import Summits.Ventures.Crystal3D.Bulk.RotSysDelete
import Summits.Ventures.Crystal3D.Bulk.RotSysMerge
import HarnessLib

/-!
# Deleting one edge from a sub-rotation-system: the component count grows by at most one
# (generic brick (G1c), part (K), of `phase2/LEAN-FACES-DESIGN.md` §5.4)

HONEST FRAMING. Part of the venture `Summits/Ventures/Crystal3D` (cell `pub-crystal3d`, phase 2;
seat typer-bulk-2), PURELY COMBINATORIAL and generic (folklore). Continuing
`Bulk/RotSysDelete.lean`: for a loopless rotation system `(σ, α)`, an `α`-closed `S`, `d ∈ S`,
`e = {d, α d}`, `S′ = S ∖ e`:

* `IsRotSys.numK_sdiff_le_succ`: **`numK S′ ≤ numClasses (conn S) S′ + 1`**, hence
  `numK S′ ≤ numK S + 1` (`IsRotSys.numK_sdiff_le_numK_succ`) — the component of `d` splits into
  at most two (the surviving darts at the vertex of `d` and at the vertex of `α d`,
  `IsRotSys.exists_near_of_conn`);
* `IsRotSys.numK_sdiff_le_of_near_conn`: if moreover any two surviving darts at the two
  end-vertices of `e` are `S′`-connected (e.g. the MERGE case, where one face of `S′` passes through
  both), then **`numK S′ ≤ numClasses (conn S) S′ ≤ numK S`** — no split at all.

Counting tools from `Bulk/RotSysMerge.lean` (`card_image_filter_add`). The face count (F) and the
assembled inequality are NOT here.
-/

namespace Summit.Ventures.Crystal3D

namespace RotSys

open Equiv Equiv.Perm Finset

variable {D : Type*} [DecidableEq D]

section K

open scoped Classical

variable {σ α : Perm D} {S : Finset D} {d : D}

/-- On `S ∖ e`, outside the component of `d`, the `S ∖ e`-class IS the `S`-class. -/
theorem IsRotSys.filter_conn_sdiff_eq (h : IsRotSys σ α) (hS : IsClosed α S) (hd : d ∈ S)
    {x : D} (hx : x ∈ S \ {d, α d}) (hxd : ¬ conn σ α S x d) :
    ((S \ {d, α d}).filter fun y => conn σ α (S \ {d, α d}) x y) =
      (S \ {d, α d}).filter fun y => conn σ α S x y := by
  have _ := h
  have _ := hx
  ext y
  simp only [Finset.mem_filter]
  constructor
  · rintro ⟨hy, hc⟩
    exact ⟨hy, conn_mono Finset.sdiff_subset hc⟩
  · rintro ⟨hy, hc⟩
    refine ⟨hy, ?_⟩
    rcases conn_sdiff_or hS hd hc with h1 | ⟨h1, -⟩
    · exact h1
    · exact absurd h1 hxd

/-- On `S ∖ e`, inside the component of `d`, the `S`-class is the whole trace of that component. -/
theorem filter_conn_eq_of_conn (S : Finset D) (d : D) {x : D} (hxd : conn σ α S x d) :
    ((S \ {d, α d}).filter fun y => conn σ α S x y) =
      (S \ {d, α d}).filter fun y => conn σ α S y d := by
  ext y
  simp only [Finset.mem_filter]
  constructor
  · rintro ⟨hy, hc⟩
    exact ⟨hy, conn_trans (conn_symm hc) hxd⟩
  · rintro ⟨hy, hc⟩
    exact ⟨hy, conn_trans hxd (conn_symm hc)⟩

/-- An `S ∖ e`-class of a dart in the component of `d` lies inside that component. -/
theorem conn_d_of_conn_sdiff {x y : D} (hxd : conn σ α S x d)
    (hc : conn σ α (S \ {d, α d}) x y) : conn σ α S y d :=
  conn_trans (conn_symm (conn_mono Finset.sdiff_subset hc)) hxd

/-- **(K, upper half)** `numK (S ∖ e) ≤ numClasses (conn S) (S ∖ e) + 1`: deleting an edge
splits its component into at most two (for a loopless system, `S` `α`-closed, `d ∈ S`). -/
theorem IsRotSys.numK_sdiff_le_succ (h : IsRotSys σ α) (hS : IsClosed α S) (hd : d ∈ S) :
    numK σ α (S \ {d, α d}) ≤ numClasses (conn σ α S) (S \ {d, α d}) + 1 := by
  set T := S \ {d, α d} with hT
  set A : D → Prop := fun x => conn σ α S x d with hA
  set cl' : D → Finset D := fun x => T.filter fun y => conn σ α T x y with hcl'
  set cl : D → Finset D := fun x => T.filter fun y => conn σ α S x y with hcl
  -- images split along `A`; the two parts have disjoint images for both class maps
  have hdisj' : ∀ x ∈ T, ∀ y ∈ T, A x → ¬ A y → cl' x ≠ cl' y := by
    intro x hx y hy hax hay hxy
    have hyx : y ∈ cl' x := by
      rw [hxy]; exact Finset.mem_filter.2 ⟨hy, conn_refl σ α T y⟩
    exact hay (conn_d_of_conn_sdiff hax (Finset.mem_filter.1 hyx).2)
  have hdisj : ∀ x ∈ T, ∀ y ∈ T, A x → ¬ A y → cl x ≠ cl y := by
    intro x hx y hy hax hay hxy
    have hyx : y ∈ cl x := by
      rw [hxy]; exact Finset.mem_filter.2 ⟨hy, conn_refl σ α S y⟩
    exact hay (conn_trans (conn_symm (Finset.mem_filter.1 hyx).2) hax)
  have e1 : numK σ α T = ((T.filter A).image cl').card +
      ((T.filter fun x => ¬ A x).image cl').card := by
    unfold numK numClasses
    exact card_image_filter_add T cl' A hdisj'
  have e2 : numClasses (conn σ α S) T = ((T.filter A).image cl).card +
      ((T.filter fun x => ¬ A x).image cl).card := by
    unfold numClasses
    exact card_image_filter_add T cl A hdisj
  -- outside `A` the two class maps agree
  have e3 : (T.filter fun x => ¬ A x).image cl' = (T.filter fun x => ¬ A x).image cl := by
    refine Finset.image_congr fun x hx => ?_
    rw [Finset.mem_coe, Finset.mem_filter] at hx
    exact h.filter_conn_sdiff_eq hS hd hx.1 hx.2
  -- inside `A`: at most two `S ∖ e`-classes (near `v(d)` or near `v(α d)`)
  have e4 : ((T.filter A).image cl').card ≤ 2 := by
    -- every class is the class of a near dart
    have hsub : (T.filter A).image cl' ⊆
        ((T.filter fun w => σ.SameCycle d w).image cl') ∪
          ((T.filter fun w => σ.SameCycle (α d) w).image cl') := by
      intro C hC
      rw [Finset.mem_image] at hC
      obtain ⟨x, hx, rfl⟩ := hC
      rw [Finset.mem_filter] at hx
      obtain ⟨w, hw, hcw, hnear⟩ := h.exists_near_of_conn hS hx.1 hx.2
      have hcl_eq : cl' x = cl' w := by
        simp only [hcl']
        exact filter_eq_filter_of_rel (S := T) (R := fun a b => conn σ α T a b)
          (fun _ _ _ _ hc => conn_symm hc) (fun _ _ _ _ _ _ h1 h2 => conn_trans h1 h2) hx.1 hw hcw
      rw [Finset.mem_union, hcl_eq]
      rcases hnear with hn | hn
      · exact Or.inl (Finset.mem_image.2 ⟨w, Finset.mem_filter.2 ⟨hw, hn⟩, rfl⟩)
      · exact Or.inr (Finset.mem_image.2 ⟨w, Finset.mem_filter.2 ⟨hw, hn⟩, rfl⟩)
    -- darts of `T` at one vertex are `T`-connected: each of the two images has ≤ 1 element
    have hone : ∀ v : D, ((T.filter fun w => σ.SameCycle v w).image cl').card ≤ 1 := by
      intro v
      refine card_image_le_one_of_forall_eq _ _ fun w hw w' hw' => ?_
      rw [Finset.mem_filter] at hw hw'
      simp only [hcl']
      exact filter_eq_filter_of_rel (S := T) (R := fun a b => conn σ α T a b)
        (fun _ _ _ _ hc => conn_symm hc) (fun _ _ _ _ _ _ h1 h2 => conn_trans h1 h2) hw.1 hw'.1
        (conn_of_sameCycle hw.1 hw'.1 (hw.2.symm.trans hw'.2))
    calc ((T.filter A).image cl').card
        ≤ (((T.filter fun w => σ.SameCycle d w).image cl') ∪
            ((T.filter fun w => σ.SameCycle (α d) w).image cl')).card := Finset.card_le_card hsub
      _ ≤ ((T.filter fun w => σ.SameCycle d w).image cl').card +
            ((T.filter fun w => σ.SameCycle (α d) w).image cl').card := Finset.card_union_le _ _
      _ ≤ 1 + 1 := Nat.add_le_add (hone d) (hone (α d))
  -- inside `A` for `cl`: exactly one class if `A` meets `T`, none otherwise; in any case ≥ #… − 1
  have e5 : ((T.filter A).image cl').card ≤ ((T.filter A).image cl).card + 1 := by
    by_cases hne : (T.filter A).Nonempty
    · have : 1 ≤ ((T.filter A).image cl).card := Finset.card_pos.2 (hne.image _)
      omega
    · rw [Finset.not_nonempty_iff_eq_empty] at hne
      rw [hne]
      simp
  rw [e1, e2, e3]
  omega

/-- Hence **`numK (S ∖ e) ≤ numK S + 1`**. -/
theorem IsRotSys.numK_sdiff_le_numK_succ (h : IsRotSys σ α) (hS : IsClosed α S) (hd : d ∈ S) :
    numK σ α (S \ {d, α d}) ≤ numK σ α S + 1 := by
  have h1 := h.numK_sdiff_le_succ hS hd
  have h2 := h.numClasses_conn_sdiff hS hd
  have h3 : numClasses (conn σ α S) (S \ {d, α d}) ≤ numK σ α S := by
    rw [← h2]; exact Nat.le_add_right _ _
  omega

/-- **No split when the two ends stay connected.** If any two surviving darts lying at the
vertex of `d` or at the vertex of `α d` are `S ∖ e`-connected, then
`numK (S ∖ e) ≤ numClasses (conn S) (S ∖ e)` (`≤ numK S`). -/
theorem IsRotSys.numK_sdiff_le_of_near_conn (h : IsRotSys σ α) (hS : IsClosed α S) (hd : d ∈ S)
    (hnear : ∀ w ∈ S \ {d, α d}, ∀ w' ∈ S \ {d, α d},
      (σ.SameCycle d w ∨ σ.SameCycle (α d) w) → (σ.SameCycle d w' ∨ σ.SameCycle (α d) w') →
      conn σ α (S \ {d, α d}) w w') :
    numK σ α (S \ {d, α d}) ≤ numClasses (conn σ α S) (S \ {d, α d}) := by
  -- in this case `conn S` and `conn (S ∖ e)` agree on `S ∖ e`
  refine numClasses_le_of_imp (fun x _ => conn_refl σ α S x) (fun _ _ _ _ hc => conn_symm hc)
    (fun _ _ _ _ _ _ h1 h2 => conn_trans h1 h2) ?_
  intro x hx y hy hc
  rcases conn_sdiff_or hS hd hc with h1 | ⟨hxd, hyd⟩
  · exact h1
  · obtain ⟨w, hw, hxw, hnw⟩ := h.exists_near_of_conn hS hx hxd
    obtain ⟨w', hw', hyw', hnw'⟩ := h.exists_near_of_conn hS hy hyd
    exact conn_trans hxw (conn_trans (hnear w hw w' hw' hnw hnw') (conn_symm hyw'))

end K

end RotSys

end Summit.Ventures.Crystal3D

==*==

### [Task requirements]
Return only the lines between the one holding "exact hay (conn_d_of_conn_sdiff" and the one holding "unfold numK numClasses", inclusive, exactly as they appear above.

### [Task answer]
    exact hay (conn_d_of_conn_sdiff hax (Finset.mem_filter.1 hyx).2)
  have hdisj : ∀ x ∈ T, ∀ y ∈ T, A x → ¬ A y → cl x ≠ cl y := by
    intro x hx y hy hax hay hxy
    have hyx : y ∈ cl x := by
      rw [hxy]; exact Finset.mem_filter.2 ⟨hy, conn_refl σ α S y⟩
    exact hay (conn_trans (conn_symm (Finset.mem_filter.1 hyx).2) hax)
  have e1 : numK σ α T = ((T.filter A).image cl').card +
      ((T.filter fun x => ¬ A x).image cl').card := by
    unfold numK numClasses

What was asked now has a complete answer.